[Work to complete]
Only one stretch of the data below is needed. Output the lines from the one with "Finset.prod_pow, mul_pow, ←" up to and including the one with "hre i) m hi", exactly as they stand.

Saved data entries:
import Summits.QuantumFields.BalabanUV.Beta.GAN24.FineReadoutAlias

/-!
# `BalabanUV.Beta.GAN24.FineReadoutAliasFold` — binder row G-an2-4 / (CONV-C), S-slot located remainder «E3Shape», route «S3-fibre²», node E3A2 part 2 of
# `HOME/b2b-balaban-gan24-formalise-leaf-16/g8/E3A-READOUT.md` §3 (companion of `GAN24/FineReadoutAlias`, SAME namespace; split only for the 400-line lint):
# THE PER-ALIAS STRIP BOUND IN THE FOLDED-COORDINATE CURRENCY (`fold_i = |srep m i|`, `F = ‖srep m‖∞`)

NOT IN PRINT; OUR PROOF ATTEMPT (of the road; [folklore] bookkeeping over `GAN24/FineReadoutAlias` §1–§3, leaf-17's `four_mul_fold_sq_le_sq_mul_lapR`, leaf-18's
`norm_chiAl_sq_le_strip`, leaf-14's `AliasReindex.srep`).  HONEST FRAMING (cell contract, verbatim): «discharging `BetaPertH` makes Bałaban's UV stability UNCONDITIONAL
— a real constructive-QFT result; it is NOT the continuum limit and NOT the Clay problem.»  HONEST DEPENDENCY (verbatim): «continuum YM on T⁴ ⇐ BetaPertH ∧ nine spine
estimates (0/9 proved); BetaPertH ⇐ (D1) ∧ (D4) ∧ CAP+tail; G-an2-4 gates asym, D1 and NE2/3/4.»  No cited fact, no wall binder, no `def … : Prop`; discharges NOTHING
of (hS, hSall) / «E3Shape»; NOT `BetaPertH`, NOT continuum, NOT Clay.

## What is proved (`m : TorusSite D N`; strip `|Re p_i| ≤ π`, `|Im p_i| ≤ η`, `0 ≤ η ≤ 1/4`, `(3D/2+2)η ≤ 1/2`)
`fold`, `wfold`, `Fsup` and their dictionary with `srep` (`abs_srep_cast_eq_fold`, `srep_eq_zero_iff`, `one_le_fold`, `one_le_Fsup`); `wMaj_le_two_mul_wfold_sq`;
`norm_chiAl_le_prod` (`‖χ̂_m‖ ≤ √12^D·Π wfold`); `two_mul_Fsup_le` (`2F ≤ N√Λ`), `inv_lapR_le`, `sqrt_div_lapR_sq_le`; and **`norm_Asol_border_le`** (`m ≠ 0`):
`‖Asol (∂̂_m) (∂̂♭_m) (χ̂_m s♭(m) ⊙ φ) (L_m) (χ̂_m c) κ‖ ≤ (√12^D·√6·(1+8D))·N³·(Φ/F² + Cc/F³)·Π_i wfold m i` — the summand of `AliasPointSum.pointWeight (−1)` / `(−2)`
at `srep m`, times `N³`.
Unit `b2b-balaban-gan24-formalise-leaf-16` (G-an2-4 formalisation swarm, leaf prover 16, gen 8), 2026-08-20.
-/

noncomputable section

open Complex Finset
open scoped BigOperators Real
open Literature.Probability.LatticeModels (TorusSite)
open Literature.MathematicalPhysics.QuantumFieldTheory.Balaban1983to89
open B4Strip (reVec)
open Summit.QuantumFields.BalabanUV.Beta.GAN24.FibreBlockSolve (dot Asol)
open Summit.QuantumFields.BalabanUV.Beta.GAN24.AliasWeights (sinWt sinWt_pos sinWt_le_one kfine wMaj sinWt_kfine_le_wMaj)
open Summit.QuantumFields.BalabanUV.Beta.GAN24.AliasWeightsSum (lapR lapR_nonneg four_mul_fold_sq_le_sq_mul_lapR)
open Summit.QuantumFields.BalabanUV.Beta.GAN24.AliasObjects (chiAl sbAl dAl dbAl LAl)
open Summit.QuantumFields.BalabanUV.Beta.GAN24.StripAliasWeights (norm_chiAl_sq_le_strip)
open Summit.QuantumFields.BalabanUV.Beta.GAN24.ArrowAnchorZeroMomenta (exists_ne_zero_of_ne_zero)

namespace Summit.QuantumFields.BalabanUV.Beta.GAN24.FineReadoutAlias

/-! ## §4 The folded-coordinate currency: `fold_i = min(val, N − val) = |srep m i|`, `F = max_i fold_i` -/

section Folded

open Summit.QuantumFields.BalabanUV.Beta.GAN24.AliasReindex (srep natAbs_srep_eq_min)

variable {D N : ℕ} [NeZero N] {p : Fin D → ℂ} {η : ℝ}

/-- [folklore] The folded coordinate of an alias class (`= |srep m i|`, leaf-14's `natAbs_srep_eq_min`). -/
def fold (m : TorusSite D N) (i : Fin D) : ℕ := min (m i).val (N - (m i).val)

/-- [folklore] `fold m i = |srep m i|` as a natural number. -/
theorem natAbs_srep_eq_fold (m : TorusSite D N) (i : Fin D) : (srep m i).natAbs = fold m i :=
  natAbs_srep_eq_min m i

/-- [folklore] `|(srep m i : ℝ)| = fold m i`. -/
theorem abs_srep_cast_eq_fold (m : TorusSite D N) (i : Fin D) : |((srep m i : ℤ) : ℝ)| = (fold m i : ℝ) := by
  rw [← natAbs_srep_eq_fold, ← Int.cast_abs, ← Int.natCast_natAbs, Int.cast_natCast]

omit [NeZero N] in
/-- [folklore] `srep m i = 0 ↔ m i = 0`. -/
theorem srep_eq_zero_iff (m : TorusSite D N) (i : Fin D) : srep m i = 0 ↔ m i = 0 :=
  ZMod.valMinAbs_eq_zero (m i)

/-- [folklore] A nonzero coordinate has fold `≥ 1`. -/
theorem one_le_fold {m : TorusSite D N} {i : Fin D} (hi : m i ≠ 0) : 1 ≤ fold m i := by
  have hv : 0 < (m i).val := Nat.pos_of_ne_zero fun h => hi ((ZMod.val_eq_zero _).1 h)
  have hlt : (m i).val < N := ZMod.val_lt _
  exact le_min hv (by omega)

omit [NeZero N] in
/-- [folklore] The zero coordinate has fold `0`. -/
theorem fold_eq_zero {m : TorusSite D N} {i : Fin D} (hi : m i = 0) : fold m i = 0 := by
  simp [fold, hi]

/-- [folklore] THE POINT-READING WEIGHT of one coordinate: `1` on the zero class, `|srep m i|⁻¹ = fold_i⁻¹` otherwise
(the factor of leaf-16's `AliasPointSum.pointWeight` at `j = srep m`). -/
def wfold (m : TorusSite D N) (i : Fin D) : ℝ := if srep m i = 0 then 1 else |((srep m i : ℤ) : ℝ)|⁻¹

omit [NeZero N] in
/-- [folklore] `0 ≤ wfold m i`. -/
theorem wfold_nonneg (m : TorusSite D N) (i : Fin D) : 0 ≤ wfold m i := by
  unfold wfold; split_ifs <;> positivity

/-- [folklore] Leaf-17's one-coordinate majorant is dominated by twice the squared point weight: `wMaj N (m i) ≤ 2·(wfold m i)²`. -/
theorem wMaj_le_two_mul_wfold_sq (m : TorusSite D N) (i : Fin D) : wMaj N (m i) ≤ 2 * wfold m i ^ 2 := by
  unfold wMaj wfold
  by_cases hi : m i = 0
  · rw [if_pos hi, if_pos ((srep_eq_zero_iff m i).2 hi)]; norm_num
  · rw [if_neg hi, if_neg (fun h => hi ((srep_eq_zero_iff m i).1 h)), abs_srep_cast_eq_fold]
    have h1 : (1 : ℝ) ≤ (fold m i : ℝ) := by exact_mod_cast one_le_fold hi
    have hv : (fold m i : ℝ) ≤ ((m i).val : ℝ) := by exact_mod_cast min_le_left _ _
    have hw : (fold m i : ℝ) ≤ ((N - (m i).val : ℕ) : ℝ) := by exact_mod_cast min_le_right _ _
    have hf0 : (0 : ℝ) < (fold m i : ℝ) := by linarith
    have ha : (((m i).val : ℝ) ^ 2)⁻¹ ≤ ((fold m i : ℝ) ^ 2)⁻¹ :=
      inv_anti₀ (by positivity) (pow_le_pow_left₀ hf0.le hv 2)
    have hb : ((((N - (m i).val : ℕ) : ℝ)) ^ 2)⁻¹ ≤ ((fold m i : ℝ) ^ 2)⁻¹ :=
      inv_anti₀ (by positivity) (pow_le_pow_left₀ hf0.le hw 2)
    rw [inv_pow]
    linarith

/-- [folklore] **`‖χ̂_m‖ ≤ (2√3)^D · Π_i wfold m i`** ON THE STRIP (`StripAliasWeights.norm_chiAl_sq_le_strip` ∘ `AliasWeights.sinWt_kfine_le_wMaj` ∘ the previous lemma). -/
theorem norm_chiAl_le_prod (hre : ∀ i, |(p i).re| ≤ π) (him : ∀ i, |(p i).im| ≤ η) (hη : 0 ≤ η) (hη4 : η ≤ 1 / 4) (m : TorusSite D N) :
    ‖chiAl N p m‖ ≤ Real.sqrt 12 ^ D * ∏ i, wfold m i := by
  have h := norm_chiAl_sq_le_strip him hη hη4 m
  have hprod : ∏ i, sinWt N (kfine N (reVec p) m i) ≤ ∏ i, (2 * wfold m i ^ 2) :=
    Finset.prod_le_prod (fun i _ => (sinWt_pos _ _).le) fun i _ =>
      (sinWt_kfine_le_wMaj (p := reVec p) (fun i => hre i) m i).trans (wMaj_le_two_mul_wfold_sq m i)
  have hsq : ‖chiAl N p m‖ ^ 2 ≤ (Real.sqrt 12 ^ D * ∏ i, wfold m i) ^ 2 := by
    calc ‖chiAl N p m‖ ^ 2 ≤ (6 : ℝ) ^ D * ∏ i, sinWt N (kfine N (reVec p) m i) := h
      _ ≤ (6 : ℝ) ^ D * ∏ i, (2 * wfold m i ^ 2) := mul_le_mul_of_nonneg_left hprod (by positivity)
      _ = (Real.sqrt 12 ^ D * ∏ i, wfold m i) ^ 2 := by
          rw [Finset.prod_mul_distrib, Finset.prod_const, Finset.card_univ, Fintype.card_fin, Finset.prod_pow, mul_pow, ← pow_mul,
            mul_comm D 2, pow_mul, Real.sq_sqrt (by norm_num), show (12 : ℝ) ^ D = 2 ^ D * 6 ^ D by rw [← mul_pow]; norm_num]
          ring
  exact (pow_le_pow_iff_left₀ (norm_nonneg _)
    (mul_nonneg (pow_nonneg (Real.sqrt_nonneg _) _) (Finset.prod_nonneg fun i _ => wfold_nonneg m i)) two_ne_zero).1 hsq

/-- [folklore] The sup norm of the symmetric representative, `F = max_i fold_i`. -/
def Fsup (m : TorusSite D N) : ℝ := ‖fun i => ((srep m i : ℤ) : ℝ)‖

/-- [folklore] `1 ≤ F` for a nonzero alias class. -/
theorem one_le_Fsup {m : TorusSite D N} (hm : m ≠ 0) : 1 ≤ Fsup m := by
  obtain ⟨i, hi⟩ := exists_ne_zero_of_ne_zero hm
  have h1 : (1 : ℝ) ≤ |((srep m i : ℤ) : ℝ)| := by rw [abs_srep_cast_eq_fold]; exact_mod_cast one_le_fold hi
  have h2 : ‖(fun i => ((srep m i : ℤ) : ℝ)) i‖ ≤ Fsup m := norm_le_pi_norm (fun i => ((srep m i : ℤ) : ℝ)) i
  rw [Real.norm_eq_abs] at h2
  exact h1.trans h2

/-- [folklore] **`2F ≤ N·√Λ`**: every folded coordinate satisfies `4·fold_i² ≤ N²·Λ` (leaf-17 BY NAME), hence so does their maximum. -/
theorem two_mul_Fsup_le (hre : ∀ i, |(p i).re| ≤ π) (m : TorusSite D N) :
    2 * Fsup m ≤ N * Real.sqrt (lapR (kfine N (reVec p) m)) := by
  set Λ := lapR (kfine N (reVec p) m)
  have hΛ0 : 0 ≤ Λ := lapR_nonneg _
  have hN : (0 : ℝ) ≤ N := Nat.cast_nonneg N
  suffices h : Fsup m ≤ N * Real.sqrt Λ / 2 by linarith
  refine (pi_norm_le_iff_of_nonneg (by positivity)).2 fun i => ?_
  rw [Real.norm_eq_abs, abs_srep_cast_eq_fold]
  by_cases hi : m i = 0
  · rw [fold_eq_zero hi]; simp only [Nat.cast_zero]; positivity
  · have h4 := four_mul_fold_sq_le_sq_mul_lapR (p := reVec p) (fun i => hre i) m hi
    have hsq : ((fold m i : ℕ) : ℝ) ^ 2 ≤ (N * Real.sqrt Λ / 2) ^ 2 := by
      rw [div_pow, mul_pow, Real.sq_sqrt hΛ0]
      change ((min (m i).val (N - (m i).val) : ℕ) : ℝ) ^ 2 ≤ _
      linarith
    exact (pow_le_pow_iff_left₀ (Nat.cast_nonneg _) (by positivity) two_ne_zero).1 hsq

/-- [folklore] `1/Λ ≤ N²/(4F²)` for a nonzero alias class. -/
theorem inv_lapR_le (hre : ∀ i, |(p i).re| ≤ π) {m : TorusSite D N} (hm : m ≠ 0) :
    1 / lapR (kfine N (reVec p) m) ≤ (N : ℝ) ^ 2 / (4 * Fsup m ^ 2) := by
  have hΛ := lapR_pos hre hm
  have hF := one_le_Fsup hm
  have h2 := two_mul_Fsup_le hre m
  have h4 : 4 * Fsup m ^ 2 ≤ (N : ℝ) ^ 2 * lapR (kfine N (reVec p) m) := by
    have := pow_le_pow_left₀ (by linarith) h2 2
    rw [mul_pow, mul_pow, Real.sq_sqrt hΛ.le] at this
    linarith
  rw [div_le_div_iff₀ hΛ (by positivity)]
  linarith

/-- [folklore] `√Λ/Λ² ≤ N³/(8F³)` for a nonzero alias class (the pure-gauge part: `Λ^{−3/2} = (√Λ)^{−3}` and `2F ≤ N√Λ`). -/
theorem sqrt_div_lapR_sq_le (hre : ∀ i, |(p i).re| ≤ π) {m : TorusSite D N} (hm : m ≠ 0) :
    Real.sqrt (lapR (kfine N (reVec p) m)) / lapR (kfine N (reVec p) m) ^ 2 ≤ (N : ℝ) ^ 3 / (8 * Fsup m ^ 3) := by
  set Λ := lapR (kfine N (reVec p) m) with hΛdef
  have hΛ : 0 < Λ := lapR_pos hre hm
  have hF := one_le_Fsup hm
  set t := Real.sqrt Λ with ht
  have ht0 : 0 < t := Real.sqrt_pos.2 hΛ
  have htt : t ^ 2 = Λ := Real.sq_sqrt hΛ.le
  have h2 : 2 * Fsup m ≤ N * t := two_mul_Fsup_le hre m
  have h3 : (2 * Fsup m) ^ 3 ≤ (N * t) ^ 3 := pow_le_pow_left₀ (by linarith) h2 3
  rw [← htt, div_le_div_iff₀ (by positivity) (by positivity)]
  -- t * (8 F³) ≤ N³ * (t²)²
  have : t * (8 * Fsup m ^ 3) ≤ t * ((N : ℝ) ^ 3 * t ^ 3) := by
    apply mul_le_mul_of_nonneg_left _ ht0.le
    calc 8 * Fsup m ^ 3 = (2 * Fsup m) ^ 3 := by ring
      _ ≤ (N * t) ^ 3 := h3
      _ = (N : ℝ) ^ 3 * t ^ 3 := by ring
  calc t * (8 * Fsup m ^ 3) ≤ t * ((N : ℝ) ^ 3 * t ^ 3) := this
    _ = (N : ℝ) ^ 3 * (t ^ 2) ^ 2 := by ring

/-- [folklore] **THE PER-ALIAS STRIP BOUND OF THE MINIMISER AMPLITUDE** (`m ≠ 0`; `0 ≤ η ≤ 1/4`, `(3D/2+2)η ≤ 1/2`; border data `‖φ_l‖ ≤ Φ`, `‖c‖ ≤ Cc`):
`‖Asol (∂̂_m) (∂̂♭_m) (χ̂_m s♭(m) ⊙ φ) (L_m) (χ̂_m c) κ‖ ≤ K_D · N³ · (Φ/F² + Cc/F³) · Π_i [srep m i = 0 ? 1 : |srep m i|⁻¹]`,
`K_D = (√12)^D · √6 · (1 + 8D)`, `F = ‖srep m‖∞` — i.e. `K_D·N³·(Φ·pointWeight(−1) + Cc·pointWeight(−2))(srep m)` in leaf-16's `AliasPointSum` currency. -/
theorem norm_Asol_border_le (hre : ∀ i, |(p i).re| ≤ π) (him : ∀ i, |(p i).im| ≤ η) (hη : 0 ≤ η) (hη4 : η ≤ 1 / 4)
    (hηD : (3 * D / 2 + 2) * η ≤ 1 / 2) {m : TorusSite D N} (hm : m ≠ 0) {φ : Fin D → ℂ} {c : ℂ} {Φ Cc : ℝ}
    (hΦ : ∀ l, ‖φ l‖ ≤ Φ) (hCc : ‖c‖ ≤ Cc) (κ : Fin D) :
    ‖Asol (dAl N p m) (dbAl N p m) (fun l => chiAl N p m * sbAl N p m l * φ l) (LAl N p m) (chiAl N p m * c) κ‖
      ≤ (Real.sqrt 12 ^ D * (Real.sqrt 6 * (1 + 8 * D))) * (N : ℝ) ^ 3 * (Φ / Fsup m ^ 2 + Cc / Fsup m ^ 3) * ∏ i, wfold m i := by
  have h3 := norm_Asol_border_le_lapR hre him hη hη4 hηD hm hΦ hCc κ
  set Λ := lapR (kfine N (reVec p) m) with hΛdef
  have hΛ : 0 < Λ := lapR_pos hre hm
  have hF := one_le_Fsup hm
  have hΦ0 : 0 ≤ Φ := (norm_nonneg _).trans (hΦ κ)
  have hCc0 : 0 ≤ Cc := (norm_nonneg _).trans hCc
  have hN : (0 : ℝ) ≤ N := Nat.cast_nonneg N
  have hW : 0 ≤ ∏ i, wfold m i := Finset.prod_nonneg fun i _ => wfold_nonneg m i
  have hχ := norm_chiAl_le_prod hre him hη hη4 m
  have hinv := inv_lapR_le hre hm
  have hsq := sqrt_div_lapR_sq_le hre hm
  have hD : (0 : ℝ) ≤ D := Nat.cast_nonneg D
  -- the bracket of §3 in the folded currency
  have hbr : Real.sqrt 6 * N * Φ * (1 + 8 * D) / Λ + 8 * Cc * Real.sqrt Λ / Λ ^ 2
      ≤ (Real.sqrt 6 * (1 + 8 * D)) * (N : ℝ) ^ 3 * (Φ / Fsup m ^ 2 + Cc / Fsup m ^ 3) := by
    have hA : Real.sqrt 6 * N * Φ * (1 + 8 * D) / Λ ≤ Real.sqrt 6 * N * Φ * (1 + 8 * D) * ((N : ℝ) ^ 2 / (4 * Fsup m ^ 2)) := by
      rw [div_eq_mul_one_div]
      exact mul_le_mul_of_nonneg_left hinv (by positivity)
    have hB : 8 * Cc * Real.sqrt Λ / Λ ^ 2 ≤ 8 * Cc * ((N : ℝ) ^ 3 / (8 * Fsup m ^ 3)) := by
      rw [mul_div_assoc]
      exact mul_le_mul_of_nonneg_left hsq (by positivity)
    have hA' : Real.sqrt 6 * N * Φ * (1 + 8 * D) * ((N : ℝ) ^ 2 / (4 * Fsup m ^ 2))
        ≤ (Real.sqrt 6 * (1 + 8 * D)) * (N : ℝ) ^ 3 * (Φ / Fsup m ^ 2) := by
      rw [show Real.sqrt 6 * N * Φ * (1 + 8 * D) * ((N : ℝ) ^ 2 / (4 * Fsup m ^ 2))
          = (1 / 4) * ((Real.sqrt 6 * (1 + 8 * D)) * (N : ℝ) ^ 3 * (Φ / Fsup m ^ 2)) by ring]
      have : 0 ≤ (Real.sqrt 6 * (1 + 8 * D)) * (N : ℝ) ^ 3 * (Φ / Fsup m ^ 2) := by positivity
      linarith
    have hB' : 8 * Cc * ((N : ℝ) ^ 3 / (8 * Fsup m ^ 3)) ≤ (Real.sqrt 6 * (1 + 8 * D)) * (N : ℝ) ^ 3 * (Cc / Fsup m ^ 3) := by
      rw [show 8 * Cc * ((N : ℝ) ^ 3 / (8 * Fsup m ^ 3)) = 1 * ((N : ℝ) ^ 3 * (Cc / Fsup m ^ 3)) by ring]
      rw [show (Real.sqrt 6 * (1 + 8 * D)) * (N : ℝ) ^ 3 * (Cc / Fsup m ^ 3) = (Real.sqrt 6 * (1 + 8 * D)) * ((N : ℝ) ^ 3 * (Cc / Fsup m ^ 3)) by ring]
      apply mul_le_mul_of_nonneg_right _ (by positivity)
      have h6 : (2 : ℝ) ≤ Real.sqrt 6 := by
        rw [show (2:ℝ) = Real.sqrt 4 by rw [show (4:ℝ) = 2^2 by norm_num, Real.sqrt_sq (by norm_num)]]
        exact Real.sqrt_le_sqrt (by norm_num)
      nlinarith
    calc _ ≤ _ := add_le_add (hA.trans hA') (hB.trans hB')
      _ = (Real.sqrt 6 * (1 + 8 * D)) * (N : ℝ) ^ 3 * (Φ / Fsup m ^ 2 + Cc / Fsup m ^ 3) := by ring
  have hbr0 : 0 ≤ Real.sqrt 6 * N * Φ * (1 + 8 * D) / Λ + 8 * Cc * Real.sqrt Λ / Λ ^ 2 := by positivity
  calc _ ≤ ‖chiAl N p m‖ * (Real.sqrt 6 * N * Φ * (1 + 8 * D) / Λ + 8 * Cc * Real.sqrt Λ / Λ ^ 2) := h3
    _ ≤ (Real.sqrt 12 ^ D * ∏ i, wfold m i) * ((Real.sqrt 6 * (1 + 8 * D)) * (N : ℝ) ^ 3 * (Φ / Fsup m ^ 2 + Cc / Fsup m ^ 3)) :=
        mul_le_mul hχ hbr hbr0 (by positivity)
    _ = (Real.sqrt 12 ^ D * (Real.sqrt 6 * (1 + 8 * D))) * (N : ℝ) ^ 3 * (Φ / Fsup m ^ 2 + Cc / Fsup m ^ 3) * ∏ i, wfold m i := by ring

end Folded

end Summit.QuantumFields.BalabanUV.Beta.GAN24.FineReadoutAlias

end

[Your response]
          rw [Finset.prod_mul_distrib, Finset.prod_const, Finset.card_univ, Fintype.card_fin, Finset.prod_pow, mul_pow, ← pow_mul,
            mul_comm D 2, pow_mul, Real.sq_sqrt (by norm_num), show (12 : ℝ) ^ D = 2 ^ D * 6 ^ D by rw [← mul_pow]; norm_num]
          ring
  exact (pow_le_pow_iff_left₀ (norm_nonneg _)
    (mul_nonneg (pow_nonneg (Real.sqrt_nonneg _) _) (Finset.prod_nonneg fun i _ => wfold_nonneg m i)) two_ne_zero).1 hsq

/-- [folklore] The sup norm of the symmetric representative, `F = max_i fold_i`. -/
def Fsup (m : TorusSite D N) : ℝ := ‖fun i => ((srep m i : ℤ) : ℝ)‖

/-- [folklore] `1 ≤ F` for a nonzero alias class. -/
theorem one_le_Fsup {m : TorusSite D N} (hm : m ≠ 0) : 1 ≤ Fsup m := by
  obtain ⟨i, hi⟩ := exists_ne_zero_of_ne_zero hm
  have h1 : (1 : ℝ) ≤ |((srep m i : ℤ) : ℝ)| := by rw [abs_srep_cast_eq_fold]; exact_mod_cast one_le_fold hi
  have h2 : ‖(fun i => ((srep m i : ℤ) : ℝ)) i‖ ≤ Fsup m := norm_le_pi_norm (fun i => ((srep m i : ℤ) : ℝ)) i
  rw [Real.norm_eq_abs] at h2
  exact h1.trans h2

/-- [folklore] **`2F ≤ N·√Λ`**: every folded coordinate satisfies `4·fold_i² ≤ N²·Λ` (leaf-17 BY NAME), hence so does their maximum. -/
theorem two_mul_Fsup_le (hre : ∀ i, |(p i).re| ≤ π) (m : TorusSite D N) :
    2 * Fsup m ≤ N * Real.sqrt (lapR (kfine N (reVec p) m)) := by
  set Λ := lapR (kfine N (reVec p) m)
  have hΛ0 : 0 ≤ Λ := lapR_nonneg _
  have hN : (0 : ℝ) ≤ N := Nat.cast_nonneg N
  suffices h : Fsup m ≤ N * Real.sqrt Λ / 2 by linarith
  refine (pi_norm_le_iff_of_nonneg (by positivity)).2 fun i => ?_
  rw [Real.norm_eq_abs, abs_srep_cast_eq_fold]
  by_cases hi : m i = 0
  · rw [fold_eq_zero hi]; simp only [Nat.cast_zero]; positivity
  · have h4 := four_mul_fold_sq_le_sq_mul_lapR (p := reVec p) (fun i => hre i) m hi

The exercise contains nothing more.